import Summits.HodgeConjecture.HodgeConjecture.Theses.CurveNetMordellWeil
import Literature.AlgebraicGeometry.HodgeTheory.VanishingCohomologyNontrivialProofs
import Literature.AlgebraicGeometry.HodgeTheory.HolomorphicBundleChernCharacterTopDegree
import Literature.AlgebraicTopology.SingularHomology.CupProduct

/-!
# Skeleton — crux stmt-HodgeConjecture-2782 `VerticalSupportMiddle`, line `Sketch` (lead reshape)

Line `Sketch` = `Cruxes/VerticalSupportMiddle/Lines/IdeatorTwoSketch.lean` (ideator 2): Part A is the
card `vertical-span-duality` (Poincaré-dual DETECTION form of the crux), Part B the card
`koszul-bott-interior-vanishing` (a `decide`d Borel–Weil–Bott certificate, no typed bridge to the
crux). The ideator's file has no `stub_*` / `_of` composition; this is the lead's reshape of Part A
into a registered skeleton:

* `stub_orthogonalDetection` — the crux in ORTHOGONAL-DETECTION form: on a smooth projective
  `2q`-fold `X` with a surjection `pr : X ⟶ ℙ^{2q-1}` (`q ≥ 2`), a class `x` in the `ℂ`-span of the
  rational `(q,q)`-classes whose cup product with EVERY vertical rational `(q,q)`-class (one dying
  off `pr⁻¹T` for some proper Zariski-closed `T ⊊ ℙ^{2q-1}`) vanishes in `H^{4q}(X(ℂ); ℂ)` is zero.
  This is the card's `VerticalDetection` after the duality flip (F1) — and it is the HARD stub: by
  BFNP (6.1) (`hodgeClasses_cupPairing_nondegenerate`) it is equivalent to the crux itself.
* `VerticalSupportMiddle_of` — PROVED composition (pure linear algebra on the real carriers):
  `H := span{rational (q,q)}` and `V := span{vertical rational (q,q)} ≤ H` are finite-dimensional
  (`finite_complexBetti`), `H^{4q}(X(ℂ); ℂ)` is a line (`finrank_complexBetti_two_mul_eq_one`), and the
  stub says `x ↦ (v ↦ x ∪ v) : H → Hom(V, H^{4q})` is injective; hence `dim H ≤ dim V · 1`, so
  `V = H`, so `H ≤ algebraicClasses X q ⊔ V`.
-/

noncomputable section

set_option linter.dupNamespace false

open CategoryTheory AlgebraicGeometry
open Literature.AlgebraicGeometry Literature.AlgebraicGeometry.Motives
  Literature.AlgebraicGeometry.HodgeTheory Literature.AlgebraicTopology.SingularHomology
open Summit.HodgeConjecture.HodgeConjecture.Theses.CurveNetMordellWeil (VerticalSupportMiddle)

namespace Summit.HodgeConjecture.HodgeConjecture.Theorems

/-- **Orthogonal detection** (line `Sketch`, card `vertical-span-duality`, (F1) dual form of the crux):
for `X` smooth projective of dimension `2q ≥ 4` and `pr : X ⟶ ℙ^{2q-1}` surjective, a class `x` in the
`ℂ`-span of the rational `(q,q)`-classes with `x ∪ v = 0 ∈ H^{4q}(X(ℂ); ℂ)` for every rational
`(q,q)`-class `v` that dies off `pr⁻¹T` for some proper Zariski-closed `T ⊊ ℙ^{2q-1}` is zero. -/
def VerticalOrthogonalDetection : Prop :=
  ∀ ⦃q m : ℕ⦄ ⦃X : SchemeOver ℂ⦄ (pr : X ⟶ projectiveSpace m ℂ),
    IsSmoothProjective (2 * q) X → 2 ≤ q → m + 1 = 2 * q → Function.Surjective pr.left.base →
    ∀ x ∈ Submodule.span ℂ {c : complexBetti X (2 * q) |
        IsRationalClass c ∧ IsOfHodgeType (2 * q) X (2 * q) q q c},
      (∀ v : complexBetti X (2 * q), IsRationalClass v → IsOfHodgeType (2 * q) X (2 * q) q q v →
        (∃ T : Set (projectiveSpace m ℂ).left, IsClosed T ∧ T ≠ Set.univ ∧
          complexBetti.restrictCompl X (pr.left.base ⁻¹' T) (2 * q) v = 0) →
        cupProduct (two_mul (2 * q)).symm x v = 0) →
      x = 0

/-- STUB (the hard one; held by the lead): orthogonal detection. Equivalent to the crux by BFNP (6.1). -/
theorem stub_orthogonalDetection : VerticalOrthogonalDetection := by
  sorry

/-- **Composition: orthogonal detection ⟹ the crux.** Linear algebra: with
`H = span{rational (q,q)}`, `V = span{vertical rational (q,q)} ≤ H` (finite-dimensional) and
`dim H^{4q}(X(ℂ); ℂ) = 1`, the stub makes `H → Hom(V, H^{4q})`, `x ↦ (v ↦ x ∪ v)`, injective, so
`dim H ≤ dim V`, `V = H`, and `H ≤ algebraicClasses X q ⊔ V`. -/
theorem verticalSupportMiddle_of_orthogonalDetection (h : VerticalOrthogonalDetection) :
    VerticalSupportMiddle := by
  intro q m X pr hX hq hm hsurj
  -- the two spans
  set H : Submodule ℂ (complexBetti X (2 * q)) := Submodule.span ℂ {c : complexBetti X (2 * q) |
      IsRationalClass c ∧ IsOfHodgeType (2 * q) X (2 * q) q q c} with hHdef
  set V : Submodule ℂ (complexBetti X (2 * q)) := Submodule.span ℂ {c : complexBetti X (2 * q) |
      IsRationalClass c ∧ IsOfHodgeType (2 * q) X (2 * q) q q c ∧
        ∃ T : Set (projectiveSpace m ℂ).left, IsClosed T ∧ T ≠ Set.univ ∧
          complexBetti.restrictCompl X (pr.left.base ⁻¹' T) (2 * q) c = 0} with hVdef
  -- it suffices that `H ≤ V`
  suffices hHV : H ≤ V from hHV.trans le_sup_right
  have hVH : V ≤ H := Submodule.span_mono fun c hc ↦ ⟨hc.1, hc.2.1⟩
  -- finite-dimensionality and the top degree
  haveI : Module.Finite ℂ (complexBetti X (2 * q)) := finite_complexBetti hX (2 * q)
  haveI : Module.Finite ℂ (complexBetti X (2 * (2 * q))) := finite_complexBetti hX (2 * (2 * q))
  have htop : Module.finrank ℂ (complexBetti X (2 * (2 * q))) = 1 :=
    finrank_complexBetti_two_mul_eq_one hX
  -- the pairing `H → Hom(V, H^{4q})`
  let Φ : H →ₗ[ℂ] V →ₗ[ℂ] complexBetti X (2 * (2 * q)) :=
    (cupProduct (two_mul (2 * q)).symm).domRestrict₁₂ H V
  have hΦ : Function.Injective Φ := by
    rw [← LinearMap.ker_eq_bot, Submodule.eq_bot_iff]
    intro x hx
    rw [LinearMap.mem_ker] at hx
    have hx0 : (x : complexBetti X (2 * q)) = 0 := by
      refine h pr hX hq hm hsurj x x.2 fun v hv hvH hvT ↦ ?_
      have hvV : v ∈ V := Submodule.subset_span ⟨hv, hvH, hvT⟩
      have := LinearMap.congr_fun hx ⟨v, hvV⟩
      simpa [Φ, LinearMap.domRestrict₁₂_apply] using this
    exact Subtype.ext hx0
  have hdim : Module.finrank ℂ H ≤ Module.finrank ℂ V := by
    have h1 := LinearMap.finrank_le_finrank_of_injective hΦ
    rwa [Module.finrank_linearMap, htop, mul_one] at h1
  exact (Submodule.eq_of_le_of_finrank_le hVH hdim).ge

/-- **The line's composition**: the crux `VerticalSupportMiddle` from its single stub
`stub_orthogonalDetection` (closed modulo that stub). -/
theorem VerticalSupportMiddle_of : VerticalSupportMiddle :=
  verticalSupportMiddle_of_orthogonalDetection stub_orthogonalDetection

end Summit.HodgeConjecture.HodgeConjecture.Theorems

end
========================================================================
→ Exercise goal
Each line above that includes "AlgebraicGeometry" should be shown.

→ Exercise solution
import Literature.AlgebraicGeometry.HodgeTheory.VanishingCohomologyNontrivialProofs
import Literature.AlgebraicGeometry.HodgeTheory.HolomorphicBundleChernCharacterTopDegree
open CategoryTheory AlgebraicGeometry
open Literature.AlgebraicGeometry Literature.AlgebraicGeometry.Motives
  Literature.AlgebraicGeometry.HodgeTheory Literature.AlgebraicTopology.SingularHomology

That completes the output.